CGR: Now let’s take a step back here and to be honest with the course in 2003 and that you took over, Mistwood was a very well respected course. But then you decided you wanted to make it better. Was it just that feeling of like you said, your own passion to always be making things as best as they can or did you think or it was seriously affecting the sort of business model of the course, with the drainage issues and things like that.
JM: Well the renovation was one of those things. I guess it must have been my personality, because it started out as a very very mild renovation. And then we got talking with Ray Hearn, who did the original design. And yes, you’re correct the original design was extremely good, extremely good. But he had a bunch of ideas and he said well there was a lot of things that he wanted to do in the first place, but my predecessors, for financial reasons more than anything else didn’t want to do. And Ray had the idea of the steep side bunkers, more mounding, and a number of just refinements.
You know, the basic course did not change. I mean the routing is the same. The greens, we replaced a couple of greens because there was serious drainage issues there, but that was before the renovation. That was something that was done standalone. So Ray worked with us, and basically it was too a large extent it was refining his original design. So it wasn’t like I didn’t like a hole, it was more that Ray came back and said this is what I really would like to have done if I had a little bit more of a free hand at the beginning.
For the most part, we and my staff who was an integral part of it agreed that all these things made the course better and more pure Scottish. You can kind of tell my name is McWethy. There is a little bit of Scotland there. So that’s the type of course that I prefer, the pure traditional and pure Scottish courses. I don’t like the new tricked up courses. I like the classic courses. So, I’m not sure that answered your question, but it was more refinement of our design. I think we took an A minus designed to make an A plus design.
CGR: So then when you got back together with Ray Hearn and you decided yes were going to do this complete renovation of the course, did you have anything that you told him and said, this is the type of experience that I want for a golfer. I want them to feel of this, or was there anything you kind of shared from your goal you know of what you would like golfers to experience.
JM: Yes, I think so it was basically a very Scottish, very linksie feel even though we’re not on the sea and we don’t go nine holes out, nine holes back, we can’t call ourselves a links course, but we can call ourselves a links style course. And that’s what I really wanted it to be and it turned out to be. There’s more mounding, there’s a lot of tall fescue, we re-did almost all the bunkers. Not just from a design standpoint but also from a drainage standpoint and the type of sand that we use.

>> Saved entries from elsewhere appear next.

import Summits.QuantumAdvantage.QuantumAdvantage.Theses.ArithStatLadder
import Literature.Computability.Cryptography.HallgrenClassGroup
import Literature.Computability.Cryptography.HallgrenPell
import Literature.NumberTheory.LFunctions.UniformClassGroupPNT
import Literature.NumberTheory.LFunctions.UniformClassGroupPNTGeneralDegree
import Literature.NumberTheory.LFunctions.LandauPageRealZeros

/-!
# Sketch for crux `IqThreeMemBQP` (stmt-QuantumAdvantage-2424) — idea cards `mirror-dodge` and
# `cubic-escape` (planner cruxidea-2424-2, round 1)

First lemmas of the line "Spiegelung beats Siegel":

* `sum_eq_zero_of_index_three` / `IndexThreeRelativeEscape` — for an index-3 subgroup `M` of the
  class group of a QUADRATIC field, prime ideals escape `M` with relative frequency `→ 2/3`
  UNCONDITIONALLY (the Landau–Siegel term of Thorner–Zaman Thm 1.4 rescales the classes inside and
  outside `M` by the same factor, because a real class-group character is trivial or of order 2 and
  an order-2 character has zero sum on an index-3 subgroup).
* `mirror_not_both_dark` — Landau 1918 (PROVED in the tree, MV Thm 11.7): the Kronecker characters
  of `K = ℚ(√−d)` and of its Scholz mirror `F = ℚ(√3d)` cannot both have a real zero near `1`.
* `ScholzMirrorCriterion` / `ScholzMirrorCriterion₃` — Scholz 1932 refined by Kummer theory:
  `3 ∣ h(−d) ↔ 3 ∣ h(F) ∨ ε_F is 3-primary`, the primarity being a congruence on the fundamental
  unit (`3 ∣ b` for `ε = (a + b√3m)/2` when `3 ∤ d`; `ε⁸ ≡ 1 (mod 9𝒪_F)` when `3 ∣ d`), hence
  readable from the PROVED tree facts `Hallgren2007_regulator_qsolvable` (GRH-free regulator) and
  `JacobsonWilliams2008_unitResidue_mem_FP` (unit mod m from ⌊R⌋).
* `RealQuadraticPrimeClassOrderQSolvable` — the one GRH-free quantum primitive on the real side
  (order of ONE ideal class of a real quadratic field: Hallgren 2005/2007, 2-dim continuous HSP).
-/

noncomputable section

open scoped BigOperators Classical nonZeroDivisors

set_option linter.dupNamespace false

namespace Summit.QuantumAdvantage.QuantumAdvantage.Cruxes.IqThreeMemBQP.MirrorDodge

open _root_.Computability Literature.Computability.Complexity Literature.Computability.Cryptography
open Literature.NumberTheory.QuadraticFields Literature.NumberTheory.LFunctions.NumberField
open Literature.NumberTheory.LFunctions.DirichletZFR
open NumberField

/-! ### 1. The algebra behind cubic escape -/

/-- An order-2 character of a finite abelian group is nontrivial on every subgroup of index 3,
hence has zero sum there. (If `χ|_M = 1` then `χ` factors through `G/M ≅ C₃`, so `χ³ = 1 = χ²`
forces `χ = 1`.) [folklore] -/
theorem restrict_ne_one_of_index_three {G : Type*} [CommGroup G] [Finite G] (χ : G →* ℂˣ)
    (h2 : χ * χ = 1) (hχ : χ ≠ 1) (M : Subgroup G) (hM : M.index = 3) :
    χ.restrict M ≠ 1 := by
  intro hres
  apply hχ
  ext g
  -- g ^ 3 ∈ M since [G : M] = 3
  have hg3 : g ^ 3 ∈ M := by
    have := Subgroup.pow_index_mem M g
    rwa [hM] at this
  have h1 : χ (g ^ 3) = 1 := by
    have := DFunLike.congr_fun hres ⟨g ^ 3, hg3⟩
    simpa using this
  have hsq : χ g * χ g = 1 := by
    have := DFunLike.congr_fun h2 g
    simpa using this
  have hcube : χ g ^ 3 = 1 := by rw [← map_pow]; exact h1
  have : χ g = 1 := by
    have h3 : χ g ^ 3 = χ g * (χ g * χ g) := pow_three (χ g)
    rw [hsq, mul_one] at h3
    rw [← h3, hcube]
  simpa using this

/-- **Cubic escape, relative form (quadratic fields, both signatures).** There are absolute
`C, c > 0` such that for every quadratic field `K`, every `x ≥ (4|d_K|)^C` and every subgroup `M`
of `Cl(K)` of index `3`, at least `(2/3 − e^{−c·(log x)/(log 4|d_K|)} − …)`, here weakened to the
fixed fraction `5/9`, of the prime ideals of norm `≤ x` have class OUTSIDE `M`:
`9 · Σ_{C ∉ M} π_C(x) ≥ 5 · Σ_C π_C(x)`. Claimed consequence of
`ThornerZaman2019_classPNT_hilbertClassField` ALONE (no Stark, no Siegel hypothesis): in the
exceptional branch the factor `Li x − χ₁(C) Li x^{β₁}` is CONSTANT on `M`-cosets… more precisely
`Σ_{C∈M} χ₁(C) = 0 = Σ_{C∉M} χ₁(C)·(−1/2)·…` by `restrict_ne_one_of_index_three` when `χ₁ ≠ 1`, and
`χ₁(C) = 1` for all `C` when `χ₁ = 1` (the dark case): either way inside : outside = 1 : 2 in the
main terms, with a multiplicative error. [this work; cite: ThornerZaman2019, Thm 1.4] -/
def IndexThreeRelativeEscape : Prop :=
  ∃ C : ℝ, 0 < C ∧ ∀ (K : Type) [Field K] [NumberField K], Module.finrank ℚ K = 2 →
    ∀ x : ℝ, ThornerZaman.condQn K ^ C ≤ x →
      ∀ M : Subgroup (ClassGroup (𝓞 K)), M.index = 3 →
        5 * (∑ Ccl : ClassGroup (𝓞 K), (primeIdealClassCount K Ccl x : ℝ)) ≤
          9 * ∑ Ccl ∈ (Finset.univ : Finset (ClassGroup (𝓞 K))).filter (fun Ccl => Ccl ∉ M),
            (primeIdealClassCount K Ccl x : ℝ)

/-- The claimed derivation (first stub of the line). [this work] -/
def IndexThreeRelativeEscape_of_TZ : Prop :=
  ThornerZaman2019_classPNT_hilbertClassField → IndexThreeRelativeEscape

/-! ### 2. Landau–Page: a field and its mirror are never both dark (PROVED instance of MV Thm 11.7) -/

/-- Two DISTINCT primitive quadratic conductors cannot both carry a real zero in
`(1 − c/log(4 q₁ q₂), 1)`; applied to `q₁ = d` (character of `ℚ(√−d)`) and `q₂ ∈ {3d, 12d, d/3, 4d/3}`
(character of the Scholz mirror `ℚ(√3d)`), at most one of the two fields is "dark".
[cite: MontgomeryVaughan2007, Thm 11.7] [cite: Landau1918] -/
theorem mirror_not_both_dark :
    ∃ c : ℝ, 0 < c ∧ ∀ (q₁ q₂ : ℕ) [NeZero q₁] [NeZero q₂]
      (χ₁ : DirichletCharacter ℂ q₁) (χ₂ : DirichletCharacter ℂ q₂),
      χ₁.IsPrimitive → χ₂.IsPrimitive → χ₁ ≠ 1 → χ₂ ≠ 1 → χ₁ ^ 2 = 1 → χ₂ ^ 2 = 1 → q₁ ≠ q₂ →
      ∀ β₁ β₂ : ℝ, χ₁.LFunction β₁ = 0 → χ₂.LFunction β₂ = 0 →
        min β₁ β₂ ≤ 1 - c / (Real.log ((q₁ : ℝ) * q₂) + Real.log 4) := by
  obtain ⟨c, hc, H⟩ := exists_landau_prodChar_min_le
  refine ⟨c, hc, fun q₁ q₂ _ _ χ₁ χ₂ hp₁ hp₂ h₁ h₂ hsq₁ hsq₂ hne β₁ β₂ hz₁ hz₂ => ?_⟩
  exact H q₁ q₂ χ₁ χ₂ h₁ h₂ hsq₁ hsq₂ (prodChar_ne_one_of_isPrimitive χ₁ hp₁ χ₂ hp₂ hsq₂ hne)
    β₁ β₂ hz₁ hz₂

/-! ### 3. Scholz's mirror theorem, refined (the hinge of the line) -/

/-- The squarefree kernel `m` of a negative fundamental discriminant `−d`: `d = m` or `d = 4m`.
[folklore] -/
def kernel (d : ℕ) : ℕ := if 4 ∣ d then d / 4 else d

/-- "`(a, b)` is the least solution of `a² − D b² = ±4` with `b > 0`", i.e. `ε_D = (a + b√D)/2` is the
fundamental unit `> 1` of `ℚ(√D)` for square-free `D` — verbatim the arithmetic description used by
the tree fact `JacobsonWilliams2008_unitResidue_mem_FP`. [cite: JacobsonWilliams2008, Ch. 12] -/
def IsFundUnitPair (D a b : ℕ) : Prop :=
  0 < b ∧ ((a : ℤ) ^ 2 - (D : ℤ) * (b : ℤ) ^ 2 = 4 ∨ (a : ℤ) ^ 2 - (D : ℤ) * (b : ℤ) ^ 2 = -4) ∧
    ∀ a' b' : ℕ, 0 < b' →
      ((a' : ℤ) ^ 2 - (D : ℤ) * (b' : ℤ) ^ 2 = 4 ∨ (a' : ℤ) ^ 2 - (D : ℤ) * (b' : ℤ) ^ 2 = -4) → a ≤ a'

/-- **Scholz 1932, refined (case `3 ∤ d`).** For a negative fundamental discriminant `−d`, `d > 4`,
`3 ∤ d`, with mirror field `F = ℚ(√3m)` (`m` the square-free kernel of `d`) and fundamental unit
`ε_F = (a + b√3m)/2`:  `3 ∣ h(−d) ↔ (3 ∣ h(F) ∨ 3 ∣ b)`.
(Scholz: `r₃(F) ≤ r₃(−d) ≤ r₃(F) + 1`; Kummer theory over `ℚ(√−d, √−3)`: the unramified cubic
extensions of `ℚ(√−d)` are generated by the 3-PRIMARY elements of `⟨ε_F⟩ ⊕ {3-virtual units of F}`,
and `ε_F` is 3-primary iff `ε_F ≡ ±1 (mod 3𝔮)`, `𝔮² = (3)`, iff `3 ∣ b`.) Numerically tested by kit
jobs j009195/j009197. `h(−d)` is the tree's `BinaryQuadraticForm.classNumber`, `h(F)` Mathlib's
`NumberField.classNumber`. [cite: Scholz1932] [cite: Buell1989, Thm 8.6] [this work: unit form] -/
def ScholzMirrorCriterion : Prop :=
  ∀ d : ℕ, IsNegFundamentalDiscr d → 4 < d → ¬ 3 ∣ d →
    ∀ (F : Type) [Field F] [NumberField F], Module.finrank ℚ F = 2 →
      (∃ α : F, α ^ 2 = ((3 * kernel d : ℕ) : F)) →
        ∀ a b : ℕ, IsFundUnitPair (3 * kernel d) a b →
          (3 ∣ BinaryQuadraticForm.classNumber (-(d : ℤ)) ↔
            3 ∣ NumberField.classNumber F ∨ 3 ∣ b)

/-- **Scholz 1932, refined (case `3 ∣ d`).** Mirror field `F = ℚ(√m')`, `m' = m/3` coprime to `3`,
`ε_F = (a + b√m')/2`; primarity at the primes above `3` of `F(√−3)` reads `ε_F⁸ ≡ 1 (mod 9𝒪_F)`, i.e.
with `z = a + b√m' = 2ε_F ∈ ℤ[√m']`: `z⁸ ≡ 256 (mod 9ℤ[√m'])`. Then `3 ∣ h(−d) ↔ (3 ∣ h(F) ∨ that
congruence)`. [cite: Scholz1932] [this work: unit form] -/
def ScholzMirrorCriterion₃ : Prop :=
  ∀ d : ℕ, IsNegFundamentalDiscr d → 12 < d → 3 ∣ d →
    ∀ (F : Type) [Field F] [NumberField F], Module.finrank ℚ F = 2 →
      (∃ α : F, α ^ 2 = ((kernel d / 3 : ℕ) : F)) →
        ∀ a b : ℕ, IsFundUnitPair (kernel d / 3) a b →
          (3 ∣ BinaryQuadraticForm.classNumber (-(d : ℤ)) ↔
            3 ∣ NumberField.classNumber F ∨
              ((9 : ℤ) ∣ ((⟨a, b⟩ : ℤ√((kernel d / 3 : ℕ) : ℤ)) ^ 8).re - 256 ∧
                (9 : ℤ) ∣ ((⟨a, b⟩ : ℤ√((kernel d / 3 : ℕ) : ℤ)) ^ 8).im))

/-! ### 4. The one GRH-free quantum primitive needed on the real side -/

/-- **Order of ONE ideal class of a real quadratic field in quantum polynomial time, no GRH**
(Hallgren 2005/2007: the class-group algorithm restricted to a single given generator is a hidden
subgroup problem in `ℤ × ℝ`; GRH enters the printed theorem only to make `poly(log D)` prime ideals
GENERATE). Input `⟨bin D, ⟨bin p, bin r⟩⟩` with `D ≥ 2` square-free, `p` prime, `p ∣ r² − D`
(so `𝔭 = (p, r + √D)` is a prime of `F = ℚ(√D)` above `p`); output `bin (ord [𝔭])` as a prefix.
[cite: Hallgren2007] [cite: Hallgren2005] [cite: BiasseSong2015] -/
def RealQuadraticPrimeClassOrderQSolvable : Prop :=
  IsQSolvable fun x : List Bool =>
    {y | ∀ (F : Type) [Field F] [NumberField F] (D p r : ℕ) (α : 𝓞 F),
      x = boolPair (encodeNat D) (boolPair (encodeNat p) (encodeNat r)) →
        Squarefree D → 2 ≤ D → Module.finrank ℚ F = 2 → (α : F) ^ 2 = (D : F) → p.Prime →
          (p : ℤ) ∣ (r : ℤ) ^ 2 - D →
            ∀ hI : Ideal.span {(p : 𝓞 F), (r : 𝓞 F) + α} ∈ (Ideal (𝓞 F))⁰,
              encodeNat (orderOf (ClassGroup.mk0 ⟨_, hI⟩)) <+: y}

/-! ### 5. The shape of the line (composition target for crux-plan; NOT proved here) -/

/-- The skeleton the idea card proposes: cubic escape + the two Scholz criteria + the real-side
order primitive (+ in-tree PROVED: Landau `mirror_not_both_dark`, `Hallgren2007_regulator_qsolvable`,
`JacobsonWilliams2008_unitResidue_mem_FP_holds`, `factoring_mem_FBQP`, Shor order finding) give the
crux. [this work] -/
def MirrorDodgeLine : Prop :=
  IndexThreeRelativeEscape → ScholzMirrorCriterion → ScholzMirrorCriterion₃ →
    RealQuadraticPrimeClassOrderQSolvable →
      Summit.QuantumAdvantage.QuantumAdvantage.Theses.ArithStatLadder.IqThreeMemBQP

end Summit.QuantumAdvantage.QuantumAdvantage.Cruxes.IqThreeMemBQP.MirrorDodge

end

In fact I was playing while we were deciding what kind of sand to use. I had played Conway Farms and I don’t know how you can say you ever like sand, but I liked the sand there. I hit a couple of shots out of it and I just loved the way it felt, and naturally I had good results from it. So I found out what the type of sand was and brought that back to our superintendent and we talked about it and we decided to use it.

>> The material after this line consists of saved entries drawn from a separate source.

import Summits.NavierStokesRegularity.FluidComputer.PalasekTowerChainGluing
import Summits.NavierStokesRegularity.FluidComputer.PalasekTowerDepth
import Summits.NavierStokesRegularity.FluidComputer.PalasekTowerReforce
import Summits.NavierStokesRegularity.FluidComputer.PalasekTowerEpisodesPinned

/-!
# The depth ladder assembled, and its interlock with the re-pinned split (by name)

Cell `ns-blowup`, seat `ns-blowup-ecbridge-1` (g2); companion of `PalasekTowerDepth.lean` (p406752:
`Registry`, `Schedule.Conforms`, `DepthTower`, `UniformDepthTowers`, `CoherentTower`,
`TowerCompactness`, `BaseIn`/`HereditaryIn`), `PalasekTowerChainGluing.lean` (p406742:
`Realisation.ofChain`), `PalasekTowerReforce.lean` (p406876: `Schedule.silence`,
`realisation_silent_of_classInduction`) and the re-pin `PalasekTowerEpisodesPinned.lean` (p406175,
seat `ns-blowup-lean`: `Schedule.Pins`, `Margins.withStrain`, `EpisodeBasePinned`,
`EpisodeInductionPinned`). LABEL: E-C typing; WHAT THIS IS NOT: not Navier–Stokes evidence — one-line
consequences of landed declarations; no stage, tower or instance is constructed or claimed.

* §1 The assembly of SHAPE-E by name: `nonempty_realisation_of_coherentTower`,
  `nonempty_realisation_of_depth : UniformDepthTowers → TowerCompactness → Nonempty (Realisation ν R)`,
  `palasekStep2_of_depth`, `navierStokesBreakdownR3_of_depth` (modulo W21′, via the landed bridge).
* §1b THE BOUNDED FORM: `SolutionEnvelope`, `Stage.InEnvelope`, `UniformDepthTowersBounded` (finite
  depth WITH uniform derivative bounds on the solutions — the constructor's burden anyway) and
  `TowerCompactnessBounded` (compactness from those bounds: Arzelà–Ascoli grade, NO parabolic-
  regularity engine), `UniformDepthTowersBounded.uniformDepthTowers`, `TowerCompactness.bounded`,
  `nonempty_realisation_of_depthBounded` — the recommended filing form of the sibling's pair.
* §2 INTERLOCK with the re-pin (planner RULING l.999 / ADDENDUM l.1015: the route of record files the
  re-pinned pair; SHAPE-E is the registered next approach / sibling route; its finite rungs are the
  route's BC5 plan-only rungs): `Schedule.Conforms.pins` (a conforming schedule is pinned),
  `Margins.tower_eq_withStrain`, `DepthTower.episodeBasePinned` (rung 1 ⇒ K1R of the re-pin, at the
  same numbers `(P.Λ, P.θ)` and margin), `Margins.LevelMonotone` + `Stage.restrictOfMonotone` +
  `DepthTower.mono_of_levelMonotone` + `DepthTower.episodeBasePinned_of_levelMonotone` (every rung
  `K ≥ 1` over a level-monotone margin — e.g. the planner's register — is a K1R witness),
  `hereditaryIn_of_episodeInductionPinned` (K2R of the re-pin is heredity in EVERY design class of
  conforming schedules), `coherentTower_of_pinned`; the re-pin's own ladder `PinnedDepth ν R Λ θ m K`
  (`PinnedDepth … 1 ↔ EpisodeBasePinned`, `DepthTower.pinnedDepth`, `PinnedDepth.mono`,
  `PinnedDepth.episodeBasePinned`, `pinnedDepth_of_episodesPinned`) — `PinnedDepth 1 wide 8 (6/5)
  (Margins.register wide) 2` is the BC5 plan-only rung of the route of record with NO extra numbers;
  `Registry.record` = the register's numbers by value plus the typist's defaults `c₃ = 32`, `c₄ = 1`,
  `radius = 1` for SHAPE-E's items (`Registry.record_sep`, `Registry.record_c₅`).
* §3 The SILENT TAIL of the re-pinned pair, by name (planner ADDENDUM l.1015 (1): «K2R of record
  asserts AUTONOMOUS heredity», the route's declared physics bet): `Schedule.Pins.silence` (the pins
  survive silencing the force after `τ 1`), `EpisodeInductionPinned.realisation_silent` and
  `realisation_silent_of_episodesPinned` — for any margin that does not read the force (`⊤`,
  persistence, the planner's `Rigid ∧ CoreLedger` register), K1R ∧ K2R of the re-pin yield a
  realisation whose force is silent from some `b < T` on.

References: S. Palasek, arXiv:2605.13827 §4, Rem. 1.4 [cite: Palasek2026ElementaryModel, §4];
C. L. Fefferman, Clay problem description, (C) [cite: FeffermanClay2006, (C)];
T. Tao, Anal. PDE 6 (2013), Cor. 11.4 [cite: Tao2011, Cor. 11.4].
-/

noncomputable section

It’s like Waupaca steep faced, I may have pronounced that wrong. But how do you say, it doesn’t wash-out. I mean if you have it on a 45 degree incline and it rains it doesn’t all wash-out it’s somewhat the shape of the crystals it kind of locks itself in place and that’s why it’s called steep face. It’s an artificial sand; it’s not something they mine, it’s something that’s made believe it or not.
So again I’m not sure if I answered the question, but I wanted it to be Scottish links style golf course, minimal trees. The only trees we have other than the few we inherited, they are mostly quality tress. Most of them are coniferous trees, we have a number of Norway Spruce and a number of different varieties of Pine on there, but we are certainly not a woodland type golf course at all or parkland whatever term you want to use.